Data |
/-! ## The core: a datum in print's normal form at the levels `3p / 9p / 27p` -/

/-- **Core of the generic row** (normal form). `p ≠ 3` prime, `n ≥ 11` prime, `p ≠ n`; levels `N₃ = 3p`, `N₉ = 9p`, `N₂₇ = 27p`
with orbit lists `L₃, L₉, L₂₇` (entries at odd primes not dividing the level); every orbit of `L₃`, `L₉` is kernel-eliminated at `n`;
every orbit of `L₂₇` is kernel-eliminated at `n` OR is an L\* orbit: for some `r`, (i) [kernel, level file] its [Prop 4.2] congruences can
only hold modulo a prime through which `θ ≡ r` and (ii) [named] `LStarTransfer (27p) o n r 27 (−3)`. Then under `BVY04Package`,
`BVY04Prop43`, `BVY04RankInput39` (if `n = 13`) and `DataComplete ×3` there is no datum `A aⁿ + B bⁿ = c³` with `A·B = p^e`,
`1 ≤ e < n`, `Aa, Bb, c` pairwise coprime and nonzero, `3 ∤ Aa`, `Bbⁿ ≢ 2 (mod 3)`, `ab ≠ ±1`. CASE TREE: [L.3.4 + Cor 3.3] give a
newform `f` of level `3p` (`3 ∣ b`), `9p` (`9 ∣ 2 + Bbⁿ − 3c`) or `27p` (`3 ∥ 2 + Bbⁿ − 3c`) with the [Prop 4.2] congruences at `n`;
`DataComplete` puts `f` in a listed orbit; a kernel tree kills it, or (L\*) `ρ^E_n` arises from a CM-by-`ℚ(√−3)` newform of level 27
and [Prop 4.3] fails: (a) `2` is inert; (b) `n ∉ {5, 7}`, and at `n = 13` `J₀(39)` has a rank-0 quotient over `ℚ(√−3)` while `3 ∤ ab`.
[cite: BennettVatsalYazdani2004, Lemma 3.4 p.1406, Cor 3.3 p.1405, Prop 4.2 pp.1406-1407, Prop 4.3 p.1407] -/
theorem bvy16_core (p n : ℕ) (hp : p.Prime) (hp3 : p ≠ 3) (hn : n.Prime) (h11 : 11 ≤ n) (hpn : p ≠ n)
    (M : CMNewformModel) (hP : M.BVY04Package) (h43 : M.BVY04Prop43) (hR39 : n = 13 → M.BVY04RankInput39)
    {N₃ N₉ N₂₇ : ℕ} (h3p : 3 * p = N₃) (h9p : 9 * p = N₉) (h27p : 27 * p = N₂₇) (L₃ L₉ L₂₇ : List OrbitData)
    (hw3 : ∀ o ∈ L₃, ∀ c ∈ o.coeffs, c.ell.Prime ∧ c.ell ≠ 2 ∧ ¬ c.ell ∣ N₃)
    (hw9 : ∀ o ∈ L₉, ∀ c ∈ o.coeffs, c.ell.Prime ∧ c.ell ≠ 2 ∧ ¬ c.ell ∣ N₉)
    (hw27 : ∀ o ∈ L₂₇, ∀ c ∈ o.coeffs, c.ell.Prime ∧ c.ell ≠ 2 ∧ ¬ c.ell ∣ N₂₇)
    (he3 : ∀ o ∈ L₃, o.Eliminated bvy04AllowedPrint n) (he9 : ∀ o ∈ L₉, o.Eliminated bvy04AllowedPrint n)
    (he27 : ∀ o ∈ L₂₇, o.Eliminated bvy04AllowedPrint n ∨
      ∃ r : ℤ, (∀ f : M.Form N₂₇, M.Matches f o → M.ArisesMod f n bvy04AllowedPrint →
        MatchesModAt M.toNewformModel f o n bvy04AllowedPrint r) ∧ M.LStarTransfer N₂₇ o n r 27 (-3))
    (hD3 : M.DataComplete N₃ L₃) (hD9 : M.DataComplete N₉ L₉) (hD27 : M.DataComplete N₂₇ L₂₇)
    {A B e : ℕ} (he1 : 1 ≤ e) (hen : e < n) (hAB : A * B = p ^ e) {a b c : ℤ}
    (hsol : IsPrimitiveSolution A B 1 n a b c) (h3a : ¬ (3 : ℤ) ∣ (A : ℤ) * a)
    (h3b : ¬ (3 : ℤ) ∣ (B : ℤ) * b ^ n - 2) (hab1 : a * b ≠ 1) (hab2 : a * b ≠ -1) : False := by
  -- arithmetic of the coefficients
  have hpe : 0 < p ^ e := Nat.pow_pos hp.pos
  have hA0 : 0 < A := Nat.pos_of_ne_zero (fun h => by rw [h, zero_mul] at hAB; omega)
  have hB0 : 0 < B := Nat.pos_of_ne_zero (fun h => by rw [h, mul_zero] at hAB; omega)
  have hAdvd : A ∣ p ^ e := Dvd.intro _ hAB
  have hBdvd : B ∣ p ^ e := Dvd.intro_left _ hAB
  have hfree : ∀ D : ℕ, D ∣ p ^ e → ∀ q : ℕ, q.Prime → ¬ q ^ n ∣ D := by
    intro D hD q hq h
    have hqp : q ∣ p ^ e := (dvd_pow_self q (by omega : n ≠ 0)).trans (h.trans hD)
    have hq : q = p := (Nat.prime_dvd_prime_iff_eq hq hp).mp (hq.dvd_of_dvd_pow hqp)
    subst hq
    have := (Nat.pow_dvd_pow_iff_le_right hq.one_lt).mp (h.trans hD)
    omega
  have hcube : ∀ q : ℕ, q.Prime → ¬ q ^ 3 ∣ 1 := by
    intro q hq h
    have : q ^ 3 = 1 := Nat.dvd_one.mp h
    rcases pow_eq_one_iff.mp this with h1 | h0
    · exact hq.one_lt.ne' h1
    · exact absurd h0 (by norm_num)
  have hnABC : ¬ n ∣ A * B * 1 := by
    rw [mul_one, hAB]
    intro h
    exact hpn ((Nat.prime_dvd_prime_iff_eq hn hp).mp (hn.dvd_of_dvd_pow h)).symm
  have h3B : ¬ (3 : ℤ) ∣ (B : ℤ) := by
    intro h
    have h' : 3 ∣ B := by exact_mod_cast h
    exact hp3 ((Nat.prime_dvd_prime_iff_eq Nat.prime_three hp).mp (Nat.prime_three.dvd_of_dvd_pow (h'.trans hBdvd))).symm
  have h3a' : ¬ (3 : ℤ) ∣ a := fun h => h3a (Dvd.dvd.mul_left h _)
  obtain ⟨hL3, hL9, hL27⟩ := bvy04Level_pair p hp hp3 A B e (by omega) hAB
  have h5 : 5 ≤ n := by omega
  have hex1 : ¬ (A * B = 27 ∧ n = 5) := fun h => by omega
  have hex2 : ¬ (A * B = 3 ∧ n = 7) := fun h => by omega
  let S : FreyDatum := ⟨A, B, 1, n, a, b, c⟩
  have hpkg : ∀ (κ : BVYCase) (N : ℕ), κ.Holds A B 1 n a b c → bvy04Level κ A B 1 = N →
      (∃ f : M.Form N, M.Arises S N f) ∧ (∀ f : M.Form N, M.Arises S N f → M.ArisesMod f n bvy04AllowedPrint) :=
    fun κ N hκ hN => hP S κ hA0 hB0 Nat.one_pos hcube (fun q hq => ⟨hfree A hAdvd q hq, hfree B hBdvd q hq⟩)
      hn h5 hnABC h3a h3b hsol hab1 hab2 hex1 hex2 hκ N hN
  -- a fully sieved level kills every newform carrying the congruences
  have killAll : ∀ (N : ℕ) (L : List OrbitData), (∀ o ∈ L, ∀ c ∈ o.coeffs, c.ell.Prime ∧ c.ell ≠ 2 ∧ ¬ c.ell ∣ N) →
      (∀ o ∈ L, o.Eliminated bvy04AllowedPrint n) → M.DataComplete N L →
      ∀ f : M.Form N, M.ArisesMod f n bvy04AllowedPrint → False := by
    intro N L hw he hD f hmod
    obtain ⟨o, ho, hfo⟩ := hD f
    exact M.not_arisesMod_of_eliminated f o hfo n bvy04AllowedPrint (he o ho) (hw o ho) hmod
  -- the case tree of [Cor 3.3]
  by_cases h3 : (3 : ℤ) ∣ (B : ℤ) * b
  · -- `3 ∣ b`: row `ε′₃ = 3`, level `3p`
    have h3b' : (3 : ℤ) ∣ b := (Int.prime_three.dvd_or_dvd h3).resolve_left h3B
    have hκ : BVYCase.bLarge.Holds A B 1 n a b c := by
      refine ⟨?_, ?_⟩
      · exact Dvd.dvd.mul_left ((pow_dvd_pow (3 : ℤ) (by omega : 4 ≤ n)).trans (pow_dvd_pow_of_dvd h3b' n)) _
      · rintro ⟨h27, -⟩
        exact h3B ((dvd_pow_self 3 (by norm_num)).trans h27)
    obtain ⟨⟨f, hf⟩, hmod⟩ := hpkg .bLarge N₃ hκ (hL3.trans h3p)
    exact killAll N₃ L₃ hw3 he3 hD3 f (hmod f hf)
  · have h3b'' : ¬ (3 : ℤ) ∣ b := fun h => h3 (Dvd.dvd.mul_left h _)
    have h3bn : ¬ (3 : ℤ) ∣ (B : ℤ) * b ^ n := by
      intro h
      rcases Int.prime_three.dvd_or_dvd h with h' | h'
      · exact h3B h'
      · exact h3b'' (Int.Prime.dvd_pow' (by norm_num) h')
    have hdiv : (3 : ℤ) ∣ 2 + (B : ℤ) * b ^ n - 3 * c := by
      omega
    by_cases h9 : (9 : ℤ) ∣ 2 + (B : ℤ) * b ^ n - 3 * c
    · -- row `ε′₃ = 3²`, level `9p`
      obtain ⟨⟨f, hf⟩, hmod⟩ := hpkg .nine N₉ (by simpa [BVYCase.Holds] using h9) (hL9.trans h9p)
      exact killAll N₉ L₉ hw9 he9 hD9 f (hmod f hf)
    · -- row `ε′₃ = 3³`, level `27p`: sieve or L\*
      have hκ : BVYCase.three.Holds A B 1 n a b c := ⟨by simpa using hdiv, by simpa using h9⟩
      obtain ⟨⟨f, hf⟩, hmod⟩ := hpkg .three N₂₇ hκ (hL27.trans h27p)
      have hmodf := hmod f hf
      obtain ⟨o, ho, hfo⟩ := hD27 f
      rcases he27 o ho with helim | ⟨r, hAt, hL⟩
      · exact M.not_arisesMod_of_eliminated f o hfo n bvy04AllowedPrint helim (hw27 o ho) hmodf
      · -- the L\* orbit: `ρ^E_n` arises from a CM-by-`ℚ(√−3)` newform of level 27; [Prop 4.3] fails
        obtain ⟨g, hCM, hg⟩ := hL S rfl hsol hab1 hab2 f hf (hAt f hfo hmodf)
        have hsq : Squarefree (-3 : ℤ) := by
          rw [← Int.squarefree_natAbs]
          exact Nat.prime_three.squarefree
        rcases h43 S 27 g (-3) hA0 hB0 Nat.one_pos hcube (fun q hq => ⟨hfree A hAdvd q hq, hfree B hBdvd q hq⟩)
            hn h5 h3a h3b hsol hab1 hab2 hg (by norm_num) hsq hCM with ⟨-, -, hs2⟩ | ⟨hn513, -, halt⟩
        · -- (a): `2` would have to split in `ℚ(√−3)`; it is inert (`−3 ≢ 1 (mod 8)`)
          simp [QuadSplits] at hs2
        · have hSn : S.n = n := rfl
          rw [hSn] at hn513 halt
          rcases hn513 with h5' | h7' | h13'
          · omega
          · omega
          · rcases halt with hJ | ⟨⟨r', s, hs, hrs⟩, -⟩
            · -- `n = 13`: `J₀(39)` has a rank-0 quotient over `ℚ(√−3)` [BVY04 p.1407, Kamienny]
              rw [h13'] at hJ
              exact hJ (hR39 h13')
            · -- `ab = ±2^r 3^s`, `s > 0` would force `3 ∣ ab`; but `3 ∤ a` (normal form) and `3 ∤ b` (level `27p`)
              have h3ab : (3 : ℤ) ∣ a * b := by
                have h3 : (3 : ℤ) ∣ 2 ^ r' * 3 ^ s := Dvd.dvd.mul_left (dvd_pow_self 3 hs.ne') _
                rcases hrs with h | h
                · exact (show S.a * S.b = a * b from rfl) ▸ h ▸ h3
                · exact (show S.a * S.b = a * b from rfl) ▸ h ▸ h3.neg_right
              rcases Int.prime_three.dvd_or_dvd h3ab with h | h
              · exact h3a' h
              · exact h3b'' h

What the task asks |
Going back over the entries above, copy word for word every line from the one that has "[cite: BennettVatsalYazdani2004, Lemma" on through the one that has "(he27 : ∀ o".

Exercise response |
[cite: BennettVatsalYazdani2004, Lemma 3.4 p.1406, Cor 3.3 p.1405, Prop 4.2 pp.1406-1407, Prop 4.3 p.1407] -/
theorem bvy16_core (p n : ℕ) (hp : p.Prime) (hp3 : p ≠ 3) (hn : n.Prime) (h11 : 11 ≤ n) (hpn : p ≠ n)
    (M : CMNewformModel) (hP : M.BVY04Package) (h43 : M.BVY04Prop43) (hR39 : n = 13 → M.BVY04RankInput39)
    {N₃ N₉ N₂₇ : ℕ} (h3p : 3 * p = N₃) (h9p : 9 * p = N₉) (h27p : 27 * p = N₂₇) (L₃ L₉ L₂₇ : List OrbitData)
    (hw3 : ∀ o ∈ L₃, ∀ c ∈ o.coeffs, c.ell.Prime ∧ c.ell ≠ 2 ∧ ¬ c.ell ∣ N₃)
    (hw9 : ∀ o ∈ L₉, ∀ c ∈ o.coeffs, c.ell.Prime ∧ c.ell ≠ 2 ∧ ¬ c.ell ∣ N₉)
    (hw27 : ∀ o ∈ L₂₇, ∀ c ∈ o.coeffs, c.ell.Prime ∧ c.ell ≠ 2 ∧ ¬ c.ell ∣ N₂₇)
    (he3 : ∀ o ∈ L₃, o.Eliminated bvy04AllowedPrint n) (he9 : ∀ o ∈ L₉, o.Eliminated bvy04AllowedPrint n)
    (he27 : ∀ o ∈ L₂₇, o.Eliminated bvy04AllowedPrint n ∨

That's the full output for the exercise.